Reading improves your mind – whether you want to learn about science fiction or essentialism, parenting or economics, there’s a vast selection of books to choose from.

Both Bill Gates and Mark Zuckerburg, currently the 2nd and 4th richest men in the world, have said that reading is key to their success. Gates is reported to read for at least an hour a night and Zuckerburg made a resolution back in 2015 to read a minimum of one book every fortnight. (Source – the Guardian)

Reading increases your imagination and creativity – It allows, and encourages, you to explore new worlds and to broaden your horizons. To imagine and picture things in your own head, rather than just being confronted with them on a television set or screen.

“Books are a uniquely portable magic.” – Stephen King.

“A reader lives a thousand lives before he dies, said Jojen. The man who never reads lives only one.” – George R.R. Martin.

Reading reduces stress – researchers at the University of Sussex conducted a study in 2009, which measured the heart rate and muscle tension of participants. It illustrated that it only takes six minutes of reading for the body to start to relax. Perhaps this is why reading is so loved at bedtime, it really does help us sleep.

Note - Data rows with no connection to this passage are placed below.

import Literature.NumberTheory.LFunctions.WeilMarkovQuadratic
import Literature.NumberTheory.LFunctions.WeilArchimedeanMoments
import Literature.NumberTheory.LFunctions.WeilMellinInversion
import Literature.NumberTheory.LFunctions.WeilArchimedeanPositivityProofs
import Literature.NumberTheory.LFunctions.RiemannSiegel
import HarnessLib

/-!
# Weil's quadratic functional in spectral density form (`stub_densityForm`)

Route `RiemannHypothesis/SpectralTrace`, crux `WindowStep` (stmt-RiemannHypothesis-14659,
`∀ n ≥ 2, Trace(log n) → Trace(log (n+1))`), line `Sketch` (skeleton
`Summit.RiemannHypothesis.RiemannHypothesis.Cruxes.WindowStep.Sketch`, composition `WindowStep_of`),
stub `stub_densityForm`.

**What is proved.** For a Weil test `g` (`IsWeilTest g`) supported in `[-a, a]`, with
`ĝ = weilMellin g`, `P = weilPoleForm`, `θ' = riemannSiegelThetaDeriv`
(`θ'(t) = Re ψ(1/4 + it/2)/2 − (log π)/2`) and `Λ` the von Mangoldt function,

  `Re Q(g) = P(g) + (1/π) (∫ |ĝ(1/2+it)|² θ'(t) dt
                − Σ_{m ∈ weilPrimeIndex a} Λ(m) m^{-1/2} ∫ |ĝ(1/2+it)|² cos(t log m) dt)`,

i.e. Yoshida's analytic form (1992, (2.1)) / Bombieri's explicit formula (2000, Thm 2) for the
kernel `k = g ⋆ g̃`, written entirely on the critical line, primes included
(`stub_densityForm`, namespace
`Summit.RiemannHypothesis.RiemannHypothesis.Theorems.SpectralTraceWindowStep`).

**Ingredients (all proved tree facts).**
* `Re Q(g) = P(g) + Q₀(g)` (`weilQuadratic_re_eq_weilPoleForm_add`) and
  `Q₀(g) = Re(−prime(k) + arch(k))`, `k = g ⋆ g̃` (`weilMarkovQuadratic_eq_re`).
* Archimedean term (`stub_densityForm_arch`): `arch(k) = (1/2π)·weilArchIntegral k − k(0) log π`
  with `weilArchIntegral k = ∫ |ĝ(1/2+it)|² Re ψ(1/4+it/2) dt`
  (`weilArchIntegral_weilConv_weilReflect`), `k(0) = ‖g‖₂²` (`weilConv_weilReflect_apply_zero`)
  and Plancherel `∫ |ĝ(1/2+it)|² dt = 2π ‖g‖₂²` (`integral_norm_sq_weilMellin_half_line`), so that
  `Re arch(k) = (1/2π) ∫ |ĝ|² (Re ψ − log π) = (1/π) ∫ |ĝ|² θ'`.
* Prime term (`stub_densityForm_prime`): the `tsum` defining `weilPrimeTerm k` is the finite sum
  over `weilPrimeIndex a` (`k(±log n) = 0` once `log n ≥ 2a`,
  `weilConv_weilReflect_eq_zero_of_le_abs`, `mem_weilPrimeIndex`), and by Mellin inversion on the
  critical line (`weilMellin_inversion` for `k`, a Weil test by `IsWeilTest.weilConv`,
  `IsWeilTest.weilReflect`, with `k̂(1/2+it) = |ĝ(1/2+it)|²`, `weilMellin_weilConv_weilReflect_half`)
  `k(x) + k(−x) = (1/π) ∫ |ĝ(1/2+it)|² cos(t x) dt` (`stub_densityForm_kernel`, the pattern of
  `weilConv_weilReflect_log_two_add` at a general point `x`).

References: H. Yoshida, *On Hermitian forms attached to zeta functions*, Adv. Stud. Pure Math. 21
(1992), §2 eq. (2.1); E. Bombieri, *Remarks on Weil's quadratic functional in the theory of prime
numbers I*, Rend. Mat. Acc. Lincei (9) 11 (2000), Thm 2 and §2 (inverse Mellin transform).
-/

-- single-problem summit: the tree namespace `Summit.RiemannHypothesis.RiemannHypothesis.…` repeats the name
set_option linter.dupNamespace false

noncomputable section

open Complex MeasureTheory Set Filter
open scoped Real

namespace Summit.RiemannHypothesis.RiemannHypothesis.Theorems.SpectralTraceWindowStep

open Literature.NumberTheory.LFunctions

variable {g : ℝ → ℂ}

/-! ## Mellin inversion on the critical line for the kernel `k = g ⋆ g̃` -/

/-- Integrability of `y ↦ |ĝ(1/2+iy)|² e^{−iyx}` (the transform `k̂(1/2+iy) = |ĝ(1/2+iy)|²` of the
Weil test `k = g ⋆ g̃` is integrable on the critical line, `integrable_weilMellin_vertical_mul`).
[folklore] -/
theorem stub_densityForm_integrable (hg : IsWeilTest g) (x : ℝ) :
    Integrable fun y : ℝ ↦
      ((‖weilMellin g (1 / 2 + y * I)‖ ^ 2 : ℝ) : ℂ) * cexp (-(y * I) * (x : ℂ)) := by
  have hk : IsWeilTest (weilConv g (weilReflect g)) := hg.weilConv hg.weilReflect
  have hb : ∀ y : ℝ, ‖cexp (-(y * I) * (x : ℂ))‖ ≤ 1 := fun y ↦ by
    rw [show -(y * I : ℂ) * (x : ℂ) = ((-(y * x) : ℝ) : ℂ) * I by push_cast; ring,
      Complex.norm_exp_ofReal_mul_I]
  have hi : Integrable fun y : ℝ ↦
      weilMellin (weilConv g (weilReflect g)) ((1 / 2 : ℝ) + y * I) * cexp (-(y * I) * (x : ℂ)) :=
    integrable_weilMellin_vertical_mul hk (1 / 2) (by fun_prop) hb
  refine hi.congr (Eventually.of_forall fun y ↦ ?_)
  have hy : ((1 / 2 : ℝ) : ℂ) + y * I = 1 / 2 + y * I := by push_cast; ring
  simp only [hy, weilMellin_weilConv_weilReflect_half hg y]

/-- Mellin inversion at `c = 1/2` for `k = g ⋆ g̃`:
`2π k(x) = ∫ |ĝ(1/2+iy)|² e^{−iyx} dy` (Bombieri 2000 §2, `weilMellin_inversion`, with
`k̂(1/2+iy) = |ĝ(1/2+iy)|²`). [folklore] -/
theorem stub_densityForm_inversion (hg : IsWeilTest g) (x : ℝ) :
    2 * π * weilConv g (weilReflect g) x =
      ∫ y : ℝ, ((‖weilMellin g (1 / 2 + y * I)‖ ^ 2 : ℝ) : ℂ) * cexp (-(y * I) * (x : ℂ)) := by
  have hk : IsWeilTest (weilConv g (weilReflect g)) := hg.weilConv hg.weilReflect
  have h := weilMellin_inversion hk (1 / 2) x
  have e0 : ((1 / 2 : ℝ) : ℂ) - 1 / 2 = 0 := by push_cast; ring
  simp only [e0, zero_mul, Complex.exp_zero, mul_one] at h
  rw [← h]
  congr 1 with y
  have hy : ((1 / 2 : ℝ) : ℂ) + y * I = 1 / 2 + y * I := by push_cast; ring
  rw [hy, weilMellin_weilConv_weilReflect_half hg y]

/-- **The kernel on the critical line.** For a Weil test `g` and `k = g ⋆ g̃`,
`k(x) + k(−x) = (1/π) ∫ |ĝ(1/2+it)|² cos(t x) dt` (`e^{−itx} + e^{itx} = 2 cos(tx)`; the pattern of
`weilConv_weilReflect_log_two_add` at a general point `x`). [folklore] -/
theorem stub_densityForm_kernel (hg : IsWeilTest g) (x : ℝ) :
    weilConv g (weilReflect g) x + weilConv g (weilReflect g) (-x) =
      ((1 / π * ∫ t : ℝ, ‖weilMellin g (1 / 2 + t * I)‖ ^ 2 * Real.cos (t * x) : ℝ) : ℂ) := by
  have hpi : (2 * π : ℂ) ≠ 0 := by
    have : (0 : ℝ) < 2 * π := by positivity
    exact_mod_cast this.ne'
  have hsum : 2 * π * (weilConv g (weilReflect g) x + weilConv g (weilReflect g) (-x)) =
      ((∫ t : ℝ, ‖weilMellin g (1 / 2 + t * I)‖ ^ 2 * (2 * Real.cos (t * x)) : ℝ) : ℂ) := by
    rw [mul_add, stub_densityForm_inversion hg x, stub_densityForm_inversion hg (-x),
      ← integral_add (stub_densityForm_integrable hg x) (stub_densityForm_integrable hg (-x)),
      ← integral_complex_ofReal]
    congr 1 with t
    have hcos : cexp (-(t * I) * (x : ℂ)) + cexp (-(t * I) * ((-x : ℝ) : ℂ)) =
        ((2 * Real.cos (t * x) : ℝ) : ℂ) := by
      have e1 : -(t * I : ℂ) * (x : ℂ) = -((t * x : ℝ) : ℂ) * I := by push_cast; ring
      have e2 : -(t * I : ℂ) * ((-x : ℝ) : ℂ) = ((t * x : ℝ) : ℂ) * I := by push_cast; ring
      rw [e1, e2, add_comm, ← Complex.two_cos]
      push_cast
      ring
    rw [← mul_add, hcos]
    push_cast
    ring
  apply mul_left_cancel₀ hpi
  rw [hsum]
  have hpi' : (π : ℝ) ≠ 0 := Real.pi_ne_zero
  have hJ : (∫ t : ℝ, ‖weilMellin g (1 / 2 + t * I)‖ ^ 2 * (2 * Real.cos (t * x))) =
      2 * π * (1 / π * ∫ t : ℝ, ‖weilMellin g (1 / 2 + t * I)‖ ^ 2 * Real.cos (t * x)) := by
    rw [← integral_const_mul, ← integral_const_mul]
    congr 1 with t
    field_simp
  rw [hJ]
  simp only [Complex.ofReal_mul, Complex.ofReal_ofNat]

/-! ## The prime term -/

/-- **The prime term of `k = g ⋆ g̃` on the critical line.** For a Weil test `g` supported in
`[-a, a]`, `Σₙ Λ(n) n^{-1/2} (k(log n) + k(−log n))
  = (1/π) Σ_{m ∈ weilPrimeIndex a} Λ(m) m^{-1/2} ∫ |ĝ(1/2+it)|² cos(t log m) dt`
(only `log n < 2a` contributes, `weilConv_weilReflect_eq_zero_of_le_abs`; then
`stub_densityForm_kernel`). [folklore] -/
theorem stub_densityForm_primeTerm (hg : IsWeilTest g) {a : ℝ} (hsupp : tsupport g ⊆ Icc (-a) a) :
    weilPrimeTerm (weilConv g (weilReflect g)) =
      ((1 / π * ∑ m ∈ weilPrimeIndex a, (ArithmeticFunction.vonMangoldt m : ℝ) / Real.sqrt m *
        ∫ t : ℝ, ‖weilMellin g (1 / 2 + t * I)‖ ^ 2 * Real.cos (t * Real.log m) : ℝ) : ℂ) := by
  have hvan : ∀ n ∉ weilPrimeIndex a,
      ((ArithmeticFunction.vonMangoldt n : ℝ) : ℂ) / (Real.sqrt n : ℂ) *
        (weilConv g (weilReflect g) (Real.log n) + weilConv g (weilReflect g) (-Real.log n)) = 0 := by
    intro n hn
    rw [mem_weilPrimeIndex, not_lt] at hn
    have h0 : 0 ≤ Real.log n := Real.log_natCast_nonneg n
    have h1 : weilConv g (weilReflect g) (Real.log n) = 0 :=
      weilConv_weilReflect_eq_zero_of_le_abs hg hsupp (by rwa [abs_of_nonneg h0])
    have h2 : weilConv g (weilReflect g) (-Real.log n) = 0 :=
      weilConv_weilReflect_eq_zero_of_le_abs hg hsupp (by rwa [abs_neg, abs_of_nonneg h0])
    rw [h1, h2, add_zero, mul_zero]
  unfold weilPrimeTerm
  rw [tsum_eq_sum hvan, Finset.mul_sum, Complex.ofReal_sum]
  refine Finset.sum_congr rfl fun n _ ↦ ?_
  rw [stub_densityForm_kernel hg (Real.log n)]
  push_cast
  ring

/-- Real part of the prime term of `k = g ⋆ g̃`:
`Re prime(k) = (1/π) Σ_{m ∈ weilPrimeIndex a} Λ(m) m^{-1/2} ∫ |ĝ(1/2+it)|² cos(t log m) dt`. [folklore] -/
theorem stub_densityForm_prime (hg : IsWeilTest g) {a : ℝ} (hsupp : tsupport g ⊆ Icc (-a) a) :
    (weilPrimeTerm (weilConv g (weilReflect g))).re =
      1 / π * ∑ m ∈ weilPrimeIndex a, (ArithmeticFunction.vonMangoldt m : ℝ) / Real.sqrt m *
        ∫ t : ℝ, ‖weilMellin g (1 / 2 + t * I)‖ ^ 2 * Real.cos (t * Real.log m) := by
  rw [stub_densityForm_primeTerm hg hsupp, Complex.ofReal_re]

/-! ## The archimedean term -/

/-- The scalar bookkeeping of the archimedean term:
`A/(2π) − N log π = (1/π)(A/2 − (log π)/2 · 2πN)`. [folklore] -/
theorem stub_densityForm_arch_alg (A N : ℝ) :
    1 / (2 * π) * A - N * Real.log π = 1 / π * (1 / 2 * A - Real.log π / 2 * (2 * π * N)) := by
  have hpi : (π : ℝ) ≠ 0 := Real.pi_ne_zero
  field_simp

/-- **The archimedean term of `k = g ⋆ g̃` through `θ'`.** For a Weil test `g`,
`Re arch(k) = (1/2π) ∫ |ĝ(1/2+it)|² Re ψ(1/4+it/2) dt − ‖g‖₂² log π = (1/π) ∫ |ĝ(1/2+it)|² θ'(t) dt`
(`weilArchIntegral_weilConv_weilReflect`, `weilConv_weilReflect_apply_zero`, Plancherel
`integral_norm_sq_weilMellin_half_line`, `θ' = Re ψ(1/4+it/2)/2 − (log π)/2`). [folklore] -/
theorem stub_densityForm_arch (hg : IsWeilTest g) :
    (weilArchTerm (weilConv g (weilReflect g))).re =
      1 / π * ∫ t : ℝ, ‖weilMellin g (1 / 2 + t * I)‖ ^ 2 * riemannSiegelThetaDeriv t := by
  have hMD : Integrable fun t : ℝ ↦
      ‖weilMellin g (1 / 2 + t * I)‖ ^ 2 * (Complex.digamma (1 / 4 + t / 2 * I)).re :=
    integrable_norm_sq_weilMellin_mul_reDigammaQuarter hg
  have hM := integrable_norm_sq_weilMellin_half_line hg
  have hP := integral_norm_sq_weilMellin_half_line hg
  have hθ : (fun t : ℝ ↦ ‖weilMellin g (1 / 2 + t * I)‖ ^ 2 * riemannSiegelThetaDeriv t) =
      fun t : ℝ ↦
        1 / 2 * (‖weilMellin g (1 / 2 + t * I)‖ ^ 2 * (Complex.digamma (1 / 4 + t / 2 * I)).re) -
          Real.log π / 2 * ‖weilMellin g (1 / 2 + t * I)‖ ^ 2 := by
    funext t
    rw [riemannSiegelThetaDeriv]
    ring
  rw [hθ, integral_sub (hMD.const_mul _) (hM.const_mul _), integral_const_mul, integral_const_mul,
    hP]
  unfold weilArchTerm weilNorm2Sq
  rw [weilArchIntegral_weilConv_weilReflect hg, weilConv_weilReflect_apply_zero]
  rw [show (1 / (2 * π) : ℂ) * (((∫ t : ℝ, ‖weilMellin g (1 / 2 + t * I)‖ ^ 2 *
      (Complex.digamma (1 / 4 + t / 2 * I)).re) : ℝ) : ℂ) -
      (((∫ t : ℝ, ‖g t‖ ^ 2) : ℝ) : ℂ) * (Real.log π : ℂ) =
      (((1 / (2 * π)) * (∫ t : ℝ, ‖weilMellin g (1 / 2 + t * I)‖ ^ 2 *
        (Complex.digamma (1 / 4 + t / 2 * I)).re) - (∫ t : ℝ, ‖g t‖ ^ 2) * Real.log π : ℝ) : ℂ) by
    push_cast; ring, Complex.ofReal_re]
  exact stub_densityForm_arch_alg _ _

/-! ## The registered stub -/

/-- **stub_densityForm — Weil's quadratic functional in spectral density form.** For a Weil test
`g` supported in `[-a, a]`,
`Re W(g ⋆ g̃) = P(g) + (1/π)(∫ |ĝ(½+it)|² θ'(t) dt − Σ_{log m < 2a} Λ(m) m^{-1/2} ∫ |ĝ(½+it)|² cos(t log m) dt)`,
`P = weilPoleForm`, `θ' = riemannSiegelThetaDeriv` (Yoshida 1992 (2.1) / Bombieri 2000 Thm 2 for
`k = g ⋆ g̃`, on the critical line). Proof: `Re Q = P + Q₀` (`weilQuadratic_re_eq_weilPoleForm_add`),
`Q₀ = Re(−prime(k) + arch(k))` (`weilMarkovQuadratic_eq_re`), `stub_densityForm_arch`,
`stub_densityForm_prime`. [folklore] -/
theorem stub_densityForm :
    ∀ (g : ℝ → ℂ) (a : ℝ), Literature.NumberTheory.LFunctions.IsWeilTest g → tsupport g ⊆ Set.Icc (-a) a →
      (Literature.NumberTheory.LFunctions.weilQuadratic g).re =
        Literature.NumberTheory.LFunctions.weilPoleForm g + 1 / Real.pi *
          ((∫ t : ℝ, ‖Literature.NumberTheory.LFunctions.weilMellin g (1 / 2 + t * Complex.I)‖ ^ 2 *
              Literature.NumberTheory.LFunctions.riemannSiegelThetaDeriv t) -
            ∑ m ∈ Literature.NumberTheory.LFunctions.weilPrimeIndex a,
              (ArithmeticFunction.vonMangoldt m : ℝ) / Real.sqrt m *
                ∫ t : ℝ, ‖Literature.NumberTheory.LFunctions.weilMellin g (1 / 2 + t * Complex.I)‖ ^ 2 *
                  Real.cos (t * Real.log m)) := by
  intro g a hg hsupp
  rw [weilQuadratic_re_eq_weilPoleForm_add, weilMarkovQuadratic_eq_re hg, stub_densityForm_arch hg,
    stub_densityForm_prime hg hsupp]
  ring

end Summit.RiemannHypothesis.RiemannHypothesis.Theorems.SpectralTraceWindowStep

end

Reading is cheap entertainment and there are many ways to find new authors/books to enjoy –  struggling to find something new to read, or even the time to read, then try out these tips:

  • Instagram fans can check out the #bookstagram hashtag, a place where you’re likely to find quick reviews and book quotes, as well as beautifully staged photographs of books and anything “bookish”.
  • Head over to your local library – the recent releases section is a great way to pick up new books without a heavy time/financial commitment. Or if you need it to be even quicker than that, check if your library loans ebooks/audiobooks through an app. In the UK, you can use the BorrowBox app for free.
  • Goodreads is a great website to visit. Once you’ve created a list of books you’ve read, the site will recommend books of a similar style that it thinks you may enjoy.

Do you have favourite book that you’ve enjoyed recently, or maybe a favourite place that you love to cosy up with a good book on a cold day? Is it your aim to read more books or to simply find new genres to enjoy? I’d love to hear about it, please comment below if you can.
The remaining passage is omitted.